Elly Clapinson’s cover photograph explores a glimpse of the journey.

Ian Brinton 27th December 2015

House At Out Mark Goodwin Shearsman Books

House At Out  Mark Goodwin Shearsman Books

I find that reading books is in no way a discrete business and the same, inevitably, holds true for writing reviews. Looking at the blurb on the reverse side of this new collection of Mark Goodwin’s poetry I see the words of Simon Perril:

In House At Out, Mark Goodwin steps beyond the physical landscapes of Back of a Vast, into a new topography: a world that is a “wild’s inf i
nite b its” approached through the gaps and hollows in the word. The holes are apertures as we zoom into language, crack open word hoards and find worlds of association, “hole keys” with which we open kinetic lands as nimble as “music thinking of water”’.

A few days ago, in my review of The Cambridge Companion to British Poetry 1945—2010, I didn’t have sufficient space to say what I wanted to about Perril’s excellent contribution about ‘High Late-Modernists or Postmodernists?’ but now I am prompted to return via this topographical reference to Goodwin’s work.
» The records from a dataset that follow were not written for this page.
/-! ## §1 THE θ-CUT ENDPOINT AT EXPONENT `3/μ₀` FOR EVERY abc TRIPLE (F1-free): [LIC-C]·[MU-C]·[CONE-C] ⟹ `c < C_ε·rad(abc)^{3/μ₀+ε}` -/

/-- **`abc_exp_three_div_of_licenceOn_mu_content_hregC` — F5, DEGREE-ONE CURRENCY (F1-free, transfer-free, ALL triples).** Explicit 3 = [LIC-C] 1 ·
[MU-C] 1 · [CONE-C] 1, for `μ₀ ∈ (0, 1]` and a FREE stratum `σ(P,l,T)` (binders VERBATIM this seat's `displayWith_pointwise_of_licenceOn_mu_content_hregC`,
p482104): IF at every admissible `(P, l)` on the content locus and every genuine Θ-volume datum `T` the (xi-f) licence holds on `σ`, the discarded
trivial mass satisfies `B_triv(σᶜ) ≤ (1−μ₀)·T.gap + Tol(P,l)` (⟺ `mass(σ) ≥ μ₀·T.gap − Tol(P,l)`), and `hregC` holds, THEN for every `ε > 0` there is
`C > 0` with **`c < C·rad(abc)^{3/μ₀ + ε}` for EVERY abc triple** — the pointwise `1/μ₀`-dilated display (p482104) restricted to the RATIONAL points
`λ = a/c` (degree `≤ 1`), then abc-iut-rh2-xi-1's `RH.OffSigma.abc_exp_of_dilatedDisplay_degOne` (p481071: [IUTchIV] Cor. 2.2 (ii) re-run at the
Frey–Legendre point with the dilated display, abc-iut-S6's `K_V`-free degree-one line, base exponent `3`). No [GenEll] Belyi transfer (rh-lead R19:
the printed mechanism carries no `Λ > 1`), no `K_V`, no far-from-cusps restriction: the price is the base exponent `3` instead of `1`. At `μ₀ = 1`:
exponent `3 + ε` (abc-iut-S6's `abc_exp_three_of_cor312_degOne` currency). CONDITIONAL; «follows from these hypotheses AS TYPED», nothing more; NOT
a statement about genuine data (whether they supply `μ(T) ≥ μ₀` on the content locus is OPEN, MIN-SLICE (iii)/Q3); no side taken on [IUTchIII]
Cor. 3.12 or on any author. [cite: Mochizuki2012, IUTchIV Thm. 1.10 pp. 22–31; Cor. 2.2 (ii)–(iii) pp. 41–48; Thm. A p. 3]
[cite: Mochizuki2012, IUTchIII Cor. 3.12 p. 174] [claim: Mochizuki2012, status: disputed] -/
theorem abc_exp_three_div_of_licenceOn_mu_content_hregC {μ₀ : ℝ} (hμ₀ : 0 < μ₀) (hμ₁ : μ₀ ≤ 1)
    (M : ∀ (P : NFPoint) (l : ℕ) (T : Cor22.ThetaVolumeDatumAt P l), Type) [∀ P l T, Field (M P l T)] [∀ P l T, NumberField (M P l T)]
    (archPk : ∀ (P : NFPoint) (l : ℕ) (T : Cor22.ThetaVolumeDatumAt P l), letI := T.instFieldF; letI := T.instNumberFieldF; letI := T.instAlgebraF; letI := T.instFieldK;
        letI := T.instNumberFieldK; letI := T.instAlgebraK; letI := T.instFieldFbar; letI := T.instAlgebraFbar;
        letI := T.instAlgebraKFbar; letI := T.instIsElliptic;
      ∀ (j : (thetaIndex (pilotDataOfK T.D T.K)).Label) (vQ : (thetaIndex (pilotDataOfK T.D T.K)).VQ), Set ((logShellsDH (pilotDataOfK T.D T.K) (analyticLogv T.K)).Packet j vQ))
    (archSub : ∀ (P : NFPoint) (l : ℕ) (T : Cor22.ThetaVolumeDatumAt P l), letI := T.instFieldF; letI := T.instNumberFieldF; letI := T.instAlgebraF; letI := T.instFieldK;
        letI := T.instNumberFieldK; letI := T.instAlgebraK; letI := T.instFieldFbar; letI := T.instAlgebraFbar;
        letI := T.instAlgebraKFbar; letI := T.instIsElliptic;
      ∀ (j : (thetaIndex (pilotDataOfK T.D T.K)).Label) (v : (thetaIndex (pilotDataOfK T.D T.K)).V), Set ((logShellsDH (pilotDataOfK T.D T.K) (analyticLogv T.K)).Packet j ((thetaIndex (pilotDataOfK T.D T.K)).over v)))
    (Ψ : ∀ (P : NFPoint) (l : ℕ) (T : Cor22.ThetaVolumeDatumAt P l), letI := T.instFieldF; letI := T.instNumberFieldF; letI := T.instAlgebraF; letI := T.instFieldK;
        letI := T.instNumberFieldK; letI := T.instAlgebraK; letI := T.instFieldFbar; letI := T.instAlgebraFbar;
        letI := T.instAlgebraKFbar; letI := T.instIsElliptic;
      ℤ → ∀ v : (thetaIndex (pilotDataOfK T.D T.K)).V, v ∈ (thetaIndex (pilotDataOfK T.D T.K)).Vbad → Set ((logShellsDH (pilotDataOfK T.D T.K) (analyticLogv T.K)).StarPacket v))
    (act : ∀ (P : NFPoint) (l : ℕ) (T : Cor22.ThetaVolumeDatumAt P l), letI := T.instFieldF; letI := T.instNumberFieldF; letI := T.instAlgebraF; letI := T.instFieldK;
        letI := T.instNumberFieldK; letI := T.instAlgebraK; letI := T.instFieldFbar; letI := T.instAlgebraFbar;
        letI := T.instAlgebraKFbar; letI := T.instIsElliptic;
      ℤ → ∀ v : (thetaIndex (pilotDataOfK T.D T.K)).V, v ∈ (thetaIndex (pilotDataOfK T.D T.K)).Vbad → (logShellsDH (pilotDataOfK T.D T.K) (analyticLogv T.K)).StarPacket v → Module.End ℚ ((logShellsDH (pilotDataOfK T.D T.K) (analyticLogv T.K)).StarPacket v))
    (Mmod : ∀ (P : NFPoint) (l : ℕ) (T : Cor22.ThetaVolumeDatumAt P l), letI := T.instFieldF; letI := T.instNumberFieldF; letI := T.instAlgebraF; letI := T.instFieldK;
        letI := T.instNumberFieldK; letI := T.instAlgebraK; letI := T.instFieldFbar; letI := T.instAlgebraFbar;
        letI := T.instAlgebraKFbar; letI := T.instIsElliptic;
      ℤ → ∀ j : (thetaIndex (pilotDataOfK T.D T.K)).LabelStar, Set ((logShellsDH (pilotDataOfK T.D T.K) (analyticLogv T.K)).GlobalPacket j.1))
    (region : ∀ (P : NFPoint) (l : ℕ) (T : Cor22.ThetaVolumeDatumAt P l), letI := T.instFieldF; letI := T.instNumberFieldF; letI := T.instAlgebraF; letI := T.instFieldK;
        letI := T.instNumberFieldK; letI := T.instAlgebraK; letI := T.instFieldFbar; letI := T.instAlgebraFbar;
        letI := T.instAlgebraKFbar; letI := T.instIsElliptic;
      ℤ → ∀ j : (thetaIndex (pilotDataOfK T.D T.K)).LabelStar, FinDivisor (M P l T) → ∀ vQ : (thetaIndex (pilotDataOfK T.D T.K)).VQ, Set ((logShellsDH (pilotDataOfK T.D T.K) (analyticLogv T.K)).Packet j.1 vQ))
    (n : ∀ (P : NFPoint) (l : ℕ) (T : Cor22.ThetaVolumeDatumAt P l), ℤ)
    {HT : ∀ (P : NFPoint) (l : ℕ) (T : Cor22.ThetaVolumeDatumAt P l), Type} {LogLink : ∀ (P : NFPoint) (l : ℕ) (T : Cor22.ThetaVolumeDatumAt P l), HT P l T → HT P l T → Type}
    {IsFull : ∀ (P : NFPoint) (l : ℕ) (T : Cor22.ThetaVolumeDatumAt P l), ∀ {s t : HT P l T}, LogLink P l T s t → Prop}
    (lat : ∀ (P : NFPoint) (l : ℕ) (T : Cor22.ThetaVolumeDatumAt P l), LGPGaussianLogThetaLattice (LogLink P l T) (IsFull P l T))
    {Frd : ∀ (P : NFPoint) (l : ℕ) (T : Cor22.ThetaVolumeDatumAt P l), Type} {IsoF : ∀ (P : NFPoint) (l : ℕ) (T : Cor22.ThetaVolumeDatumAt P l), Frd P l T → Frd P l T → Type} {Ob : ∀ (P : NFPoint) (l : ℕ) (T : Cor22.ThetaVolumeDatumAt P l), Frd P l T → Type}
    {realify : ∀ (P : NFPoint) (l : ℕ) (T : Cor22.ThetaVolumeDatumAt P l), Frd P l T → Frd P l T} {Strip : ∀ (P : NFPoint) (l : ℕ) (T : Cor22.ThetaVolumeDatumAt P l), Type} {IsoS : ∀ (P : NFPoint) (l : ℕ) (T : Cor22.ThetaVolumeDatumAt P l), Strip P l T → Strip P l T → Type}
    {Mv : ∀ (P : NFPoint) (l : ℕ) (T : Cor22.ThetaVolumeDatumAt P l), letI := T.instFieldF; letI := T.instNumberFieldF; letI := T.instAlgebraF; letI := T.instFieldK;
        letI := T.instNumberFieldK; letI := T.instAlgebraK; letI := T.instFieldFbar; letI := T.instAlgebraFbar;
        letI := T.instAlgebraKFbar; letI := T.instIsElliptic;
      ∀ v : (thetaIndex (pilotDataOfK T.D T.K)).V, v ∈ (thetaIndex (pilotDataOfK T.D T.K)).Vbad → Type}
    [∀ P l T v h, Monoid (Mv P l T v h)]
    (sig : ∀ (P : NFPoint) (l : ℕ) (T : Cor22.ThetaVolumeDatumAt P l), letI := T.instFieldF; letI := T.instNumberFieldF; letI := T.instAlgebraF; letI := T.instFieldK;
        letI := T.instNumberFieldK; letI := T.instAlgebraK; letI := T.instFieldFbar; letI := T.instAlgebraFbar;
        letI := T.instAlgebraKFbar; letI := T.instIsElliptic;
      GlobalLGPFrobenioidSignature (thetaIndex (pilotDataOfK T.D T.K)).lstar (thetaIndex (pilotDataOfK T.D T.K)).V (· ∈ (thetaIndex (pilotDataOfK T.D T.K)).Vbad) (Frd P l T) (IsoF P l T) (Ob P l T) (realify P l T)
        (Strip P l T) (IsoS P l T) (Mv P l T))
    (split : ∀ (P : NFPoint) (l : ℕ) (T : Cor22.ThetaVolumeDatumAt P l), SplittingMonoids (Mv P l T))
    {ObΔ : ∀ (P : NFPoint) (l : ℕ) (T : Cor22.ThetaVolumeDatumAt P l), Type} {N : ∀ (P : NFPoint) (l : ℕ) (T : Cor22.ThetaVolumeDatumAt P l), letI := T.instFieldF; letI := T.instNumberFieldF; letI := T.instAlgebraF; letI := T.instFieldK;
        letI := T.instNumberFieldK; letI := T.instAlgebraK; letI := T.instFieldFbar; letI := T.instAlgebraFbar;
        letI := T.instAlgebraKFbar; letI := T.instIsElliptic;
      ∀ v : (thetaIndex (pilotDataOfK T.D T.K)).V, v ∈ (thetaIndex (pilotDataOfK T.D T.K)).Vbad → Type}
    [∀ P l T v h, Monoid (N P l T v h)] (qData : ∀ (P : NFPoint) (l : ℕ) (T : Cor22.ThetaVolumeDatumAt P l), QPilotData (ObΔ P l T) (N P l T))
    -- the FREE stratum: a cell set at every genuine datum
    (σ : ∀ (P : NFPoint) (l : ℕ) (T : Cor22.ThetaVolumeDatumAt P l), letI := T.instFieldF; letI := T.instNumberFieldF; letI := T.instAlgebraF; letI := T.instFieldK;
        letI := T.instNumberFieldK; letI := T.instAlgebraK; letI := T.instFieldFbar; letI := T.instAlgebraFbar;
        letI := T.instAlgebraKFbar; letI := T.instIsElliptic;
      Set (Fin (thetaIndex (pilotDataOfK T.D T.K)).lstar × (thetaIndex (pilotDataOfK T.D T.K)).VQ))
    -- [LIC-C] «S on Σ» on the content locus: the (xi-f) licence at the cells of `σ`, OUR typed hull, chosen realising ideles
    (hLic : ∀ P : NFPoint, P ∈ UP → ∀ l : ℕ, l.Prime → 5 ≤ l →
      Cor22.AdmitsCore P → Cor22.CondP2 P l → Cor22.CondP5 P l → Cor22.CondP6 P l →
      6 * ((1 + 20 * (Cor22.dmod P : ℝ) / l) * (P.logDiff + Cor22.logCondAvoid P {2, l}))
          + 120 * (2 ^ 12 * 3 ^ 3 * 5 * (Cor22.dmod P : ℝ) * l) < Cor22.logQAvoid P {2, l} →
      ∀ T : Cor22.ThetaVolumeDatumAt P l, letI := T.instFieldF; letI := T.instNumberFieldF; letI := T.instAlgebraF; letI := T.instFieldK;
        letI := T.instNumberFieldK; letI := T.instAlgebraK; letI := T.instFieldFbar; letI := T.instAlgebraFbar;
        letI := T.instAlgebraKFbar; letI := T.instIsElliptic;
      LicenceOn
        (settingPrVolSharp (pilotDataOfK T.D T.K) (logvAnalytic_analyticLogv (F := T.K)) (M P l T) (archPk P l T) (archSub P l T) (Ψ P l T)
          (act P l T) (Mmod P l T) (region P l T) (n P l T) (lat P l T) (sig P l T) (split P l T) (qData P l T)
          (exists_realising_qIdeles_pilotDataOfK T.D).choose
          (exists_realising_thetaIdeles_pilotDataOfK T.D).choose
          (exists_realising_qIdeles_pilotDataOfK T.D).choose_spec.1
          (exists_realising_qIdeles_pilotDataOfK T.D).choose_spec.2.1) (σ P l T))
    -- [MU-C] the RELATIVE tolerance there: `B_triv(σᶜ) ≤ (1−μ₀)·T.gap + Tol(P,l)` (⟺ mass(σ) ≥ μ₀·T.gap − Tol(P,l)), xi-1's `OffSigmaTolerance` VERBATIM
    (hMu : ∀ P : NFPoint, P ∈ UP → ∀ l : ℕ, l.Prime → 5 ≤ l →
      Cor22.AdmitsCore P → Cor22.CondP2 P l → Cor22.CondP5 P l → Cor22.CondP6 P l →
      6 * ((1 + 20 * (Cor22.dmod P : ℝ) / l) * (P.logDiff + Cor22.logCondAvoid P {2, l}))
          + 120 * (2 ^ 12 * 3 ^ 3 * 5 * (Cor22.dmod P : ℝ) * l) < Cor22.logQAvoid P {2, l} →
      ∀ T : Cor22.ThetaVolumeDatumAt P l, letI := T.instFieldF; letI := T.instNumberFieldF; letI := T.instAlgebraF; letI := T.instFieldK;
        letI := T.instNumberFieldK; letI := T.instAlgebraK; letI := T.instFieldFbar; letI := T.instAlgebraFbar;
        letI := T.instAlgebraKFbar; letI := T.instIsElliptic;
      OffSigmaTolerance (1 - μ₀) (tol P l) T
        (offTrivialMass
          (settingPrVolSharp (pilotDataOfK T.D T.K) (logvAnalytic_analyticLogv (F := T.K)) (M P l T) (archPk P l T) (archSub P l T) (Ψ P l T)
          (act P l T) (Mmod P l T) (region P l T) (n P l T) (lat P l T) (sig P l T) (split P l T) (qData P l T)
          (exists_realising_qIdeles_pilotDataOfK T.D).choose
          (exists_realising_thetaIdeles_pilotDataOfK T.D).choose
          (exists_realising_qIdeles_pilotDataOfK T.D).choose_spec.1
          (exists_realising_qIdeles_pilotDataOfK T.D).choose_spec.2.1) (σ P l T)))
    -- [CONE-C] abc-iut-C-cert-1's `hregC` VERBATIM
    (hregC : ∀ P : NFPoint, P ∈ UP → ∀ l : ℕ, l.Prime → 5 ≤ l →
      Cor22.AdmitsCore P → Cor22.CondP2 P l → Cor22.CondP5 P l → Cor22.CondP6 P l →
      6 * ((1 + 20 * (Cor22.dmod P : ℝ) / l) * (P.logDiff + Cor22.logCondAvoid P {2, l}))
          + 120 * (2 ^ 12 * 3 ^ 3 * 5 * (Cor22.dmod P : ℝ) * l) < Cor22.logQAvoid P {2, l} →
      ∀ T : Cor22.ThetaVolumeDatumAt P l,
        (letI := T.instFieldF; letI := T.instNumberFieldF; letI := T.instAlgebraF; letI := T.instFieldK
         letI := T.instNumberFieldK; letI := T.instAlgebraK; letI := T.instFieldFbar; letI := T.instAlgebraFbar
         letI := T.instAlgebraKFbar; letI := T.instIsElliptic
         ¬ (∀ p ∈ T.I.supportPrimes, ∀ v w : placesOver (fieldOfModuli T.E) p,
            (Summit.ABC.IUTFork.DHData.ofInput T.I).logQloc p v = (Summit.ABC.IUTFork.DHData.ofInput T.I).logQloc p w)) →
        T.HullEstimateOf
          (((l : ℝ) + 1) / 4 *
            ((1 + 12 * (Cor22.dmod P : ℝ) / l) * (P.logDiff + Cor22.logCondAvoid P {2, l})
              + 2 * Real.log l + 52
              + 20 / 3 * Real.log (((2 ^ 12 * 3 ^ 3 * 5 * Cor22.dmod P : ℕ) : ℝ) * (l : ℝ))
                * (Nat.primeCounting (2 ^ 12 * 3 ^ 3 * 5 * Cor22.dmod P * l) : ℝ))))
    {ε : ℝ} (hε : 0 < ε) :
    ∃ C : ℝ, 0 < C ∧ ∀ a b c : ℕ, IsABCTriple a b c →
      (c : ℝ) < C * ((rad a b c : ℕ) : ℝ) ^ (3 / μ₀ + ε) :=
  Repair.RH.OffSigma.abc_exp_of_dilatedDisplay_degOne hμ₀ hμ₁
    (fun η hη P hP _ l hl h5 hcore hP2 hP5 h6 => (Cor312Slack.displayWith_inv_iff hμ₀).1
      (displayWith_pointwise_of_licenceOn_mu_content_hregC hμ₀ hμ₁ M archPk archSub Ψ act Mmod region n lat sig split qData σ
        hLic hMu hregC η hη P hP l hl h5 hcore hP2 hP5 h6)) hε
Early on in Perril’s essay he refers to Geraldine Monk in terms of the emotional geography of place, most especially her native Lancashire:

‘Her habitats are haunted by a sense of inequalities and injustices that the landscape has preserved as its own memory, and that charge the language with both neologistic verve and a sense of regional historical witness.’

This combination of neologisms and ‘historical witness’ is central to Mark Goodwin’s work as in ‘Our Shoulle’:

‘a round voice in the bottom of an impossible tube is
nearly silent yet ticks away a shiny poem coils of a
whole other place pull me in it is thin in a last place
a shell makes so wide at first a thrush has smashed a snail

shell on a doorstep think of bricks think of your family
we always wonder why sky doesn’t flatten a shell with its
simple vast coiled solid song song of wafer stone stone
that is a song a crab may live in an on & on song a snail

carries around exchanges for size & no size we do not live
in shells because our feet are too big they would not fit into a
tight pink compartment where a shell goes no further into
the round of all a world slates so slight against her round

voice bright raging sky with a rain in a bottom of impossible’ [.]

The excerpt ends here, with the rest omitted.